● **Exercise goal**: Whenever a line in the entries includes the word "namespace", copy that line out.

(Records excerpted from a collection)
= = =

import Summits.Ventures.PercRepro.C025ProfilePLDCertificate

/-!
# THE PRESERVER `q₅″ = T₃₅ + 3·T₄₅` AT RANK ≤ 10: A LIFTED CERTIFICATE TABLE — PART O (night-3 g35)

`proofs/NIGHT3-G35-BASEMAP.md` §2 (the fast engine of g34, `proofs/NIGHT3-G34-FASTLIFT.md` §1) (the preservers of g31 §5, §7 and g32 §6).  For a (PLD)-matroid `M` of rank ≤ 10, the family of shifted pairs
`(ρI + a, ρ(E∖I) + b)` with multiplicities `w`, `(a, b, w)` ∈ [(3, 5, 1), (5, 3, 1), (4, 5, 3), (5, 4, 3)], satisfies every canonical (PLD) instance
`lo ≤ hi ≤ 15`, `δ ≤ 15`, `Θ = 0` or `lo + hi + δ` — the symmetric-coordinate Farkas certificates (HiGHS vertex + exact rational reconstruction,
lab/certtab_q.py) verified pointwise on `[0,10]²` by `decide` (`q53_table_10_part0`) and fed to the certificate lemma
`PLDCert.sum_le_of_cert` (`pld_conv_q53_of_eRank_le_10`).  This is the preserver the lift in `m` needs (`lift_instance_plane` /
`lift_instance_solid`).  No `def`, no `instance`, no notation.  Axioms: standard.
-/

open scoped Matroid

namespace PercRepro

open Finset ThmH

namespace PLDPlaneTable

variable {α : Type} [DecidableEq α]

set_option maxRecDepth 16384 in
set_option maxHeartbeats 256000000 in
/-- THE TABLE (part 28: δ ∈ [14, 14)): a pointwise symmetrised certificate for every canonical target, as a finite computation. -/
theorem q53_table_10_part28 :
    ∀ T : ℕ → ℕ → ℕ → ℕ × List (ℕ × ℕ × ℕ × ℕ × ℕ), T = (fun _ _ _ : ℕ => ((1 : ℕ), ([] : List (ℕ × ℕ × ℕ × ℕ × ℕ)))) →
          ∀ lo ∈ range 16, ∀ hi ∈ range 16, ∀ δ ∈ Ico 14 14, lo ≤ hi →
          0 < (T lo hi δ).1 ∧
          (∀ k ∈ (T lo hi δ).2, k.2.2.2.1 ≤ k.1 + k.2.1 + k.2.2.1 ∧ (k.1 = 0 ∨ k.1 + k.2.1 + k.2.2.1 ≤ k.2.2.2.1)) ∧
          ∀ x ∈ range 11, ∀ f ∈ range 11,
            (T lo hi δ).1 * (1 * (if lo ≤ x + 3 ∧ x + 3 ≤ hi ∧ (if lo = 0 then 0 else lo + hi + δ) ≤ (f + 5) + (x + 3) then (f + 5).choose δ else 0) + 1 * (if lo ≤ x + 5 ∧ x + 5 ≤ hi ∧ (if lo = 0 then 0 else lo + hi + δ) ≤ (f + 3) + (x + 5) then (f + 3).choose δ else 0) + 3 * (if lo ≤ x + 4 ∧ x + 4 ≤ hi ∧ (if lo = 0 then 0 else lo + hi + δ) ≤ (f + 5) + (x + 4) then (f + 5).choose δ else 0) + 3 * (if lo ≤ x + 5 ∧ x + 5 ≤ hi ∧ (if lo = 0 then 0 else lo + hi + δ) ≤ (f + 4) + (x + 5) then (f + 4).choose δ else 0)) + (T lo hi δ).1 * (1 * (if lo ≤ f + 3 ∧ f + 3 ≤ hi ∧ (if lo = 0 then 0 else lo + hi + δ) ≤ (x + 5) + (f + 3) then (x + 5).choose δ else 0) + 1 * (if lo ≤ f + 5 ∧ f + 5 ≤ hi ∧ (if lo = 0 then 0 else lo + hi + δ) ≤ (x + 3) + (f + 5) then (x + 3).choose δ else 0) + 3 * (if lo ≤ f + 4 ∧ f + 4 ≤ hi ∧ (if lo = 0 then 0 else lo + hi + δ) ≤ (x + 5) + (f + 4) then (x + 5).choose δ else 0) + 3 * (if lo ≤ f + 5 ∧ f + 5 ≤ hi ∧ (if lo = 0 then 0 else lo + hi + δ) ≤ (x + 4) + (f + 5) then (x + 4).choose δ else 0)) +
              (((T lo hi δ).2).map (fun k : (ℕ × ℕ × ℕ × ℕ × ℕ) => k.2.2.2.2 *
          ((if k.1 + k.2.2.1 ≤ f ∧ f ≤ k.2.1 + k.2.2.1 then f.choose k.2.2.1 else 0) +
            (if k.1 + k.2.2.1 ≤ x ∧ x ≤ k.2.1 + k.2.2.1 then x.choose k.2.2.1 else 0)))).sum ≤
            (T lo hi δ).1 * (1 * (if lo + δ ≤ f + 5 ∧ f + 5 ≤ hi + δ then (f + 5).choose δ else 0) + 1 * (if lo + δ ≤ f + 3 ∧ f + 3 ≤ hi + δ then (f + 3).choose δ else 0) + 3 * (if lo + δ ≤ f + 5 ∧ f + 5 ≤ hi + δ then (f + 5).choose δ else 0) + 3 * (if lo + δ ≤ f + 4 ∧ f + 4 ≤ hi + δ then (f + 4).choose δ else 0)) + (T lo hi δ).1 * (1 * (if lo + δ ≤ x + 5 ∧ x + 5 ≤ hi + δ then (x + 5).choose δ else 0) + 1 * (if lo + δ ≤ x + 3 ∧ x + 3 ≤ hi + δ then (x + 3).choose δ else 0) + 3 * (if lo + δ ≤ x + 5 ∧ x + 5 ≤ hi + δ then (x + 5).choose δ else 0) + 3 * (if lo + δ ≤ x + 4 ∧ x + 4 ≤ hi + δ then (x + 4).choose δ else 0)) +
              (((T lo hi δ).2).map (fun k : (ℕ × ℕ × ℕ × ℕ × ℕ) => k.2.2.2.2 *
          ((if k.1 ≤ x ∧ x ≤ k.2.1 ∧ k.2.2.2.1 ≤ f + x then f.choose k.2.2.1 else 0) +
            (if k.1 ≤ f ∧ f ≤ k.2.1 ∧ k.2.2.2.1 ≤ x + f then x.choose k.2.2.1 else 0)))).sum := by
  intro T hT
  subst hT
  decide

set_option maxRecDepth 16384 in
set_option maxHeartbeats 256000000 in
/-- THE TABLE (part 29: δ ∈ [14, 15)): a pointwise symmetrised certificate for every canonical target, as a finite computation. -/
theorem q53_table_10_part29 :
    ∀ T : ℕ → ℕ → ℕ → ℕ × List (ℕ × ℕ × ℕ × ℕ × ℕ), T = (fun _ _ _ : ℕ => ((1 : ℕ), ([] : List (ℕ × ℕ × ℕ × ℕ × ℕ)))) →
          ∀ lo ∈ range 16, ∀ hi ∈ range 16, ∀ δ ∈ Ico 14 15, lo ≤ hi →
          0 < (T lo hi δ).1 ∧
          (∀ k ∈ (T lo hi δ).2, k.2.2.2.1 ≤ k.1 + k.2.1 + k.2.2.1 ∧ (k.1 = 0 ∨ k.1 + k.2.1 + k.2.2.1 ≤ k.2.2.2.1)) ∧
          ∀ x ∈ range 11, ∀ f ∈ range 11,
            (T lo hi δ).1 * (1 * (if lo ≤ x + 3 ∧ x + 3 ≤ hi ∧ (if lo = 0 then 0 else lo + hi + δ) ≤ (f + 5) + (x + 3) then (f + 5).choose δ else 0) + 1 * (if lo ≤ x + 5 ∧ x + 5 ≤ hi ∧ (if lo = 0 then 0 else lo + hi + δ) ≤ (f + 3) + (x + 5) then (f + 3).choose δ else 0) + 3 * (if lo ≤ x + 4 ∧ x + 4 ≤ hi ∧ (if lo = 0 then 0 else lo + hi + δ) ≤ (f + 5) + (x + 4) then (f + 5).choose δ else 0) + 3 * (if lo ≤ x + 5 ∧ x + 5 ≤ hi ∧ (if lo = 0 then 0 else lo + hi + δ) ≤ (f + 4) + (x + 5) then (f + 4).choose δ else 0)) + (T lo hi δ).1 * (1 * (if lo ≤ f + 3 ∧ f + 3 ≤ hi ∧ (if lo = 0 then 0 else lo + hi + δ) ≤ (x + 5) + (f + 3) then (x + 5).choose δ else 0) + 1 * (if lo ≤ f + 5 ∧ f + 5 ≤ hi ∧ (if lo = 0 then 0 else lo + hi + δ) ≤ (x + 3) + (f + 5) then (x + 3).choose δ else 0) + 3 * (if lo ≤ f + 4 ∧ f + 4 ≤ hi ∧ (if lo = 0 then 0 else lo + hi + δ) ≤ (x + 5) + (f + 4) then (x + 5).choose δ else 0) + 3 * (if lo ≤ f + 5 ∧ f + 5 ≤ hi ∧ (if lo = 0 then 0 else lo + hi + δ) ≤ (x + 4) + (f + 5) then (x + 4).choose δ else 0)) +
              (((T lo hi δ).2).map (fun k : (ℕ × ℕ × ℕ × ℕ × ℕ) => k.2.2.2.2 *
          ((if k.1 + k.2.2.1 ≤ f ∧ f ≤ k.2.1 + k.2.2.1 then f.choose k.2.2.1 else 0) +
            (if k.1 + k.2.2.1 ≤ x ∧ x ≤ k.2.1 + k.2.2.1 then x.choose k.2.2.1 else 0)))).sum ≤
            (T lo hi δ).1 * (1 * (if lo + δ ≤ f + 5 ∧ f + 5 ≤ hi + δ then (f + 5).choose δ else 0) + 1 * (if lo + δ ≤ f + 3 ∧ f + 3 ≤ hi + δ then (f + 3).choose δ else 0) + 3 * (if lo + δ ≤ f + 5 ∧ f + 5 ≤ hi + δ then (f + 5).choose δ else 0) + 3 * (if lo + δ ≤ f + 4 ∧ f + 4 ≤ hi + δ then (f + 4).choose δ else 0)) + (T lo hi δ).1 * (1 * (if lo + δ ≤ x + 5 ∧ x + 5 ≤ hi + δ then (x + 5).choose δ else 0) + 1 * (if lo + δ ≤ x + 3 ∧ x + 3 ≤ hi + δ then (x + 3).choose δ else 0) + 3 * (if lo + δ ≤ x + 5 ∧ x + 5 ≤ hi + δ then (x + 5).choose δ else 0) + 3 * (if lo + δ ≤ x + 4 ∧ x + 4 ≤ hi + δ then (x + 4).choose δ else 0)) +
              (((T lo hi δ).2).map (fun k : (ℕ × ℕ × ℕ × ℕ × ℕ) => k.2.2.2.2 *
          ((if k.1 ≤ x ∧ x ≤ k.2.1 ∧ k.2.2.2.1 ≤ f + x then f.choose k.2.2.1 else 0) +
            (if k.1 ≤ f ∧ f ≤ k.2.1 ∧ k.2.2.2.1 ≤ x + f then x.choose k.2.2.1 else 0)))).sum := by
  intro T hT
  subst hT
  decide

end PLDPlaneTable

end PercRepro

= = =

● **Solution**:
namespace PercRepro
namespace PLDPlaneTable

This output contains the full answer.